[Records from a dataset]
════════════════════

import Summits.HubbardSuperconductivity.HubbardSuperconductivity.Theses.SpNLargeN

/-!
# Birth skeleton of piece `EndpointStability` = stmt-HubbardSuperconductivity-19076 (child of `SpnTarget`, stmt-HubbardSuperconductivity-1663; BC3)

Two named stubs and the kernel-checked composition `EndpointStability_of`:

* `stub_limitOfSimpleGroundState` (general finite-dimensional lemma, provable now, M-sized): if the
  `J = 0` sector ground state of the pure Hubbard torus at side `2(k+1)` is unique up to a scalar,
  then every unit ground state `φ` is the limit of unit `t-U-J` sector ground states along
  `J_n = 1/(n+1)`: pick ground states `ψ'_n` (they exist: Hermitian, sector-preserving, finite
  dimension), phase-align them so that `⟨φ, ψ_n⟩ ≥ 0`; every subsequential limit is a unit `J = 0`
  ground state (closed condition; `minEnergyOn` is `‖B‖ J/4`-Lipschitz in `J`) hence `= c φ`,
  `|c| = 1`, `c ≥ 0`, so `c = 1`; compactness of the unit set gives convergence of the whole sequence.
* `stub_genericSimplicity` (crux-sized): for every doping and every open `U`-window there is `U` in
  the window such that at all large even sides the `(N_L, S^z = 0)` ground state of the pure Hubbard
  torus is SIMPLE. Stronger than what `EndpointStability` needs (an irreducible symmetry multiplet
  would do), but it is the cleanest sufficient condition; expected in the paired phase at large `L`
  (all pairs condensed at zero momentum: `K = 0`, `S = 0`, gap `~ v_Δ/L` to two-quasiparticle states).
-/

set_option linter.dupNamespace false

namespace Summit.HubbardSuperconductivity.HubbardSuperconductivity.Cruxes.SpnTarget.VanishingExchange.BirthEndpointStability

open Matrix Filter Topology Literature.MathematicalPhysics.QuantumLattice

/-- Stub A — a simple endpoint ground state is a limit of `t-U-J` ground states (provable now). -/
theorem stub_limitOfSimpleGroundState :
    ∀ (U δ : ℝ) (k : ℕ), (∀ φ₁ φ₂ : Fock (Orb (FermionTorus 2 (2 * (k + 1)))), IsGroundStateInSector (hubbardTorus 2 (2 * (k + 1)) 1 U) (2 * ⌊(1 - δ) * (((2 * (k + 1)) : ℕ) : ℝ) ^ 2 / 2⌋₊) 0 φ₁ → IsGroundStateInSector (hubbardTorus 2 (2 * (k + 1)) 1 U) (2 * ⌊(1 - δ) * (((2 * (k + 1)) : ℕ) : ℝ) ^ 2 / 2⌋₊) 0 φ₂ → ∃ c : ℂ, φ₂ = c • φ₁) → ∀ φ : Fock (Orb (FermionTorus 2 (2 * (k + 1)))), star φ ⬝ᵥ φ = 1 → IsGroundStateInSector (hubbardTorus 2 (2 * (k + 1)) 1 U) (2 * ⌊(1 - δ) * (((2 * (k + 1)) : ℕ) : ℝ) ^ 2 / 2⌋₊) 0 φ → ∃ (Js : ℕ → ℝ) (ψs : ℕ → Fock (Orb (FermionTorus 2 (2 * (k + 1))))), (∀ n, 0 < Js n) ∧ Filter.Tendsto Js Filter.atTop (nhds 0) ∧ (∀ n, star (ψs n) ⬝ᵥ ψs n = 1 ∧ IsGroundStateInSector (hubbardTorus 2 (2 * (k + 1)) 1 U - ((Js n / 4 : ℝ) : ℂ) • ∑ x : FermionTorus 2 (2 * (k + 1)), ∑ y : FermionTorus 2 (2 * (k + 1)), if (fermionTorusGraph 2 (2 * (k + 1))).Adj x y then (annihilation (orb x 0) * annihilation (orb y 1) - annihilation (orb x 1) * annihilation (orb y 0))ᴴ * (annihilation (orb x 0) * annihilation (orb y 1) - annihilation (orb x 1) * annihilation (orb y 0)) else 0) (2 * ⌊(1 - δ) * (((2 * (k + 1)) : ℕ) : ℝ) ^ 2 / 2⌋₊) 0 (ψs n)) ∧ Filter.Tendsto ψs Filter.atTop (nhds φ) := by
  sorry

/-- Stub B — generic simplicity of the doped Hubbard torus ground state (crux-sized). -/
theorem stub_genericSimplicity :
    ∀ δ ∈ Set.Ioo (0:ℝ) (1/2), ∀ U₁ U₂ : ℝ, 0 ≤ U₁ → U₁ < U₂ → ∃ U ∈ Set.Ioo U₁ U₂, ∃ k₀ : ℕ, ∀ k : ℕ, k₀ ≤ k → ∀ φ₁ φ₂ : Fock (Orb (FermionTorus 2 (2 * (k + 1)))), IsGroundStateInSector (hubbardTorus 2 (2 * (k + 1)) 1 U) (2 * ⌊(1 - δ) * (((2 * (k + 1)) : ℕ) : ℝ) ^ 2 / 2⌋₊) 0 φ₁ → IsGroundStateInSector (hubbardTorus 2 (2 * (k + 1)) 1 U) (2 * ⌊(1 - δ) * (((2 * (k + 1)) : ℕ) : ℝ) ^ 2 / 2⌋₊) 0 φ₂ → ∃ c : ℂ, φ₂ = c • φ₁ := by
  sorry

/-- Composition: (A) → (B) → `EndpointStability` (the child statement verbatim). -/
theorem endpointStability_of_pieces :
    (∀ (U δ : ℝ) (k : ℕ), (∀ φ₁ φ₂ : Fock (Orb (FermionTorus 2 (2 * (k + 1)))), IsGroundStateInSector (hubbardTorus 2 (2 * (k + 1)) 1 U) (2 * ⌊(1 - δ) * (((2 * (k + 1)) : ℕ) : ℝ) ^ 2 / 2⌋₊) 0 φ₁ → IsGroundStateInSector (hubbardTorus 2 (2 * (k + 1)) 1 U) (2 * ⌊(1 - δ) * (((2 * (k + 1)) : ℕ) : ℝ) ^ 2 / 2⌋₊) 0 φ₂ → ∃ c : ℂ, φ₂ = c • φ₁) → ∀ φ : Fock (Orb (FermionTorus 2 (2 * (k + 1)))), star φ ⬝ᵥ φ = 1 → IsGroundStateInSector (hubbardTorus 2 (2 * (k + 1)) 1 U) (2 * ⌊(1 - δ) * (((2 * (k + 1)) : ℕ) : ℝ) ^ 2 / 2⌋₊) 0 φ → ∃ (Js : ℕ → ℝ) (ψs : ℕ → Fock (Orb (FermionTorus 2 (2 * (k + 1))))), (∀ n, 0 < Js n) ∧ Filter.Tendsto Js Filter.atTop (nhds 0) ∧ (∀ n, star (ψs n) ⬝ᵥ ψs n = 1 ∧ IsGroundStateInSector (hubbardTorus 2 (2 * (k + 1)) 1 U - ((Js n / 4 : ℝ) : ℂ) • ∑ x : FermionTorus 2 (2 * (k + 1)), ∑ y : FermionTorus 2 (2 * (k + 1)), if (fermionTorusGraph 2 (2 * (k + 1))).Adj x y then (annihilation (orb x 0) * annihilation (orb y 1) - annihilation (orb x 1) * annihilation (orb y 0))ᴴ * (annihilation (orb x 0) * annihilation (orb y 1) - annihilation (orb x 1) * annihilation (orb y 0)) else 0) (2 * ⌊(1 - δ) * (((2 * (k + 1)) : ℕ) : ℝ) ^ 2 / 2⌋₊) 0 (ψs n)) ∧ Filter.Tendsto ψs Filter.atTop (nhds φ)) →
    (∀ δ ∈ Set.Ioo (0:ℝ) (1/2), ∀ U₁ U₂ : ℝ, 0 ≤ U₁ → U₁ < U₂ → ∃ U ∈ Set.Ioo U₁ U₂, ∃ k₀ : ℕ, ∀ k : ℕ, k₀ ≤ k → ∀ φ₁ φ₂ : Fock (Orb (FermionTorus 2 (2 * (k + 1)))), IsGroundStateInSector (hubbardTorus 2 (2 * (k + 1)) 1 U) (2 * ⌊(1 - δ) * (((2 * (k + 1)) : ℕ) : ℝ) ^ 2 / 2⌋₊) 0 φ₁ → IsGroundStateInSector (hubbardTorus 2 (2 * (k + 1)) 1 U) (2 * ⌊(1 - δ) * (((2 * (k + 1)) : ℕ) : ℝ) ^ 2 / 2⌋₊) 0 φ₂ → ∃ c : ℂ, φ₂ = c • φ₁) →
    (∀ δ ∈ Set.Ioo (0:ℝ) (1/2), ∀ U₁ U₂ : ℝ, 0 ≤ U₁ → U₁ < U₂ → ∃ U ∈ Set.Ioo U₁ U₂, ∃ k₀ : ℕ, ∀ k : ℕ, k₀ ≤ k → ∀ φ : Fock (Orb (FermionTorus 2 (2 * (k + 1)))), star φ ⬝ᵥ φ = 1 → IsGroundStateInSector (hubbardTorus 2 (2 * (k + 1)) 1 U) (2 * ⌊(1 - δ) * ((2 * (k + 1) : ℕ) : ℝ) ^ 2 / 2⌋₊) 0 φ → ∃ (Js : ℕ → ℝ) (ψs : ℕ → Fock (Orb (FermionTorus 2 (2 * (k + 1))))), (∀ n, 0 < Js n) ∧ Filter.Tendsto Js Filter.atTop (nhds 0) ∧ (∀ n, star (ψs n) ⬝ᵥ ψs n = 1 ∧ IsGroundStateInSector (hubbardTorus 2 (2 * (k + 1)) 1 U - ((Js n / 4 : ℝ) : ℂ) • ∑ x : FermionTorus 2 (2 * (k + 1)), ∑ y : FermionTorus 2 (2 * (k + 1)), if (fermionTorusGraph 2 (2 * (k + 1))).Adj x y then (annihilation (orb x 0) * annihilation (orb y 1) - annihilation (orb x 1) * annihilation (orb y 0))ᴴ * (annihilation (orb x 0) * annihilation (orb y 1) - annihilation (orb x 1) * annihilation (orb y 0)) else 0) (2 * ⌊(1 - δ) * ((2 * (k + 1) : ℕ) : ℝ) ^ 2 / 2⌋₊) 0 (ψs n)) ∧ Filter.Tendsto ψs Filter.atTop (nhds φ)) := by
  intro hA hB δ hδ U₁ U₂ hU₁ hU₁₂
  obtain ⟨U, hU, k₀, hsimple⟩ := hB δ hδ U₁ U₂ hU₁ hU₁₂
  exact ⟨U, hU, k₀, fun k hk φ hφ hGS => hA U δ k (hsimple k hk) φ hφ hGS⟩

/-- The piece BY NAME from its stubs: the route decl `EndpointStability`
(stmt-HubbardSuperconductivity-19076) unfolds to the conclusion of `endpointStability_of_pieces`. -/
theorem EndpointStability_of :
    Summit.HubbardSuperconductivity.HubbardSuperconductivity.Theses.SpNLargeN.EndpointStability :=
  endpointStability_of_pieces stub_limitOfSimpleGroundState stub_genericSimplicity

end Summit.HubbardSuperconductivity.HubbardSuperconductivity.Cruxes.SpnTarget.VanishingExchange.BirthEndpointStability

════════════════════

Task statement -
Each line that holds the string "sized" is to be copied from the entries above.

Exercise solution -
* `stub_limitOfSimpleGroundState` (general finite-dimensional lemma, provable now, M-sized): if the
* `stub_genericSimplicity` (crux-sized): for every doping and every open `U`-window there is `U` in
/-- Stub B — generic simplicity of the doped Hubbard torus ground state (crux-sized). -/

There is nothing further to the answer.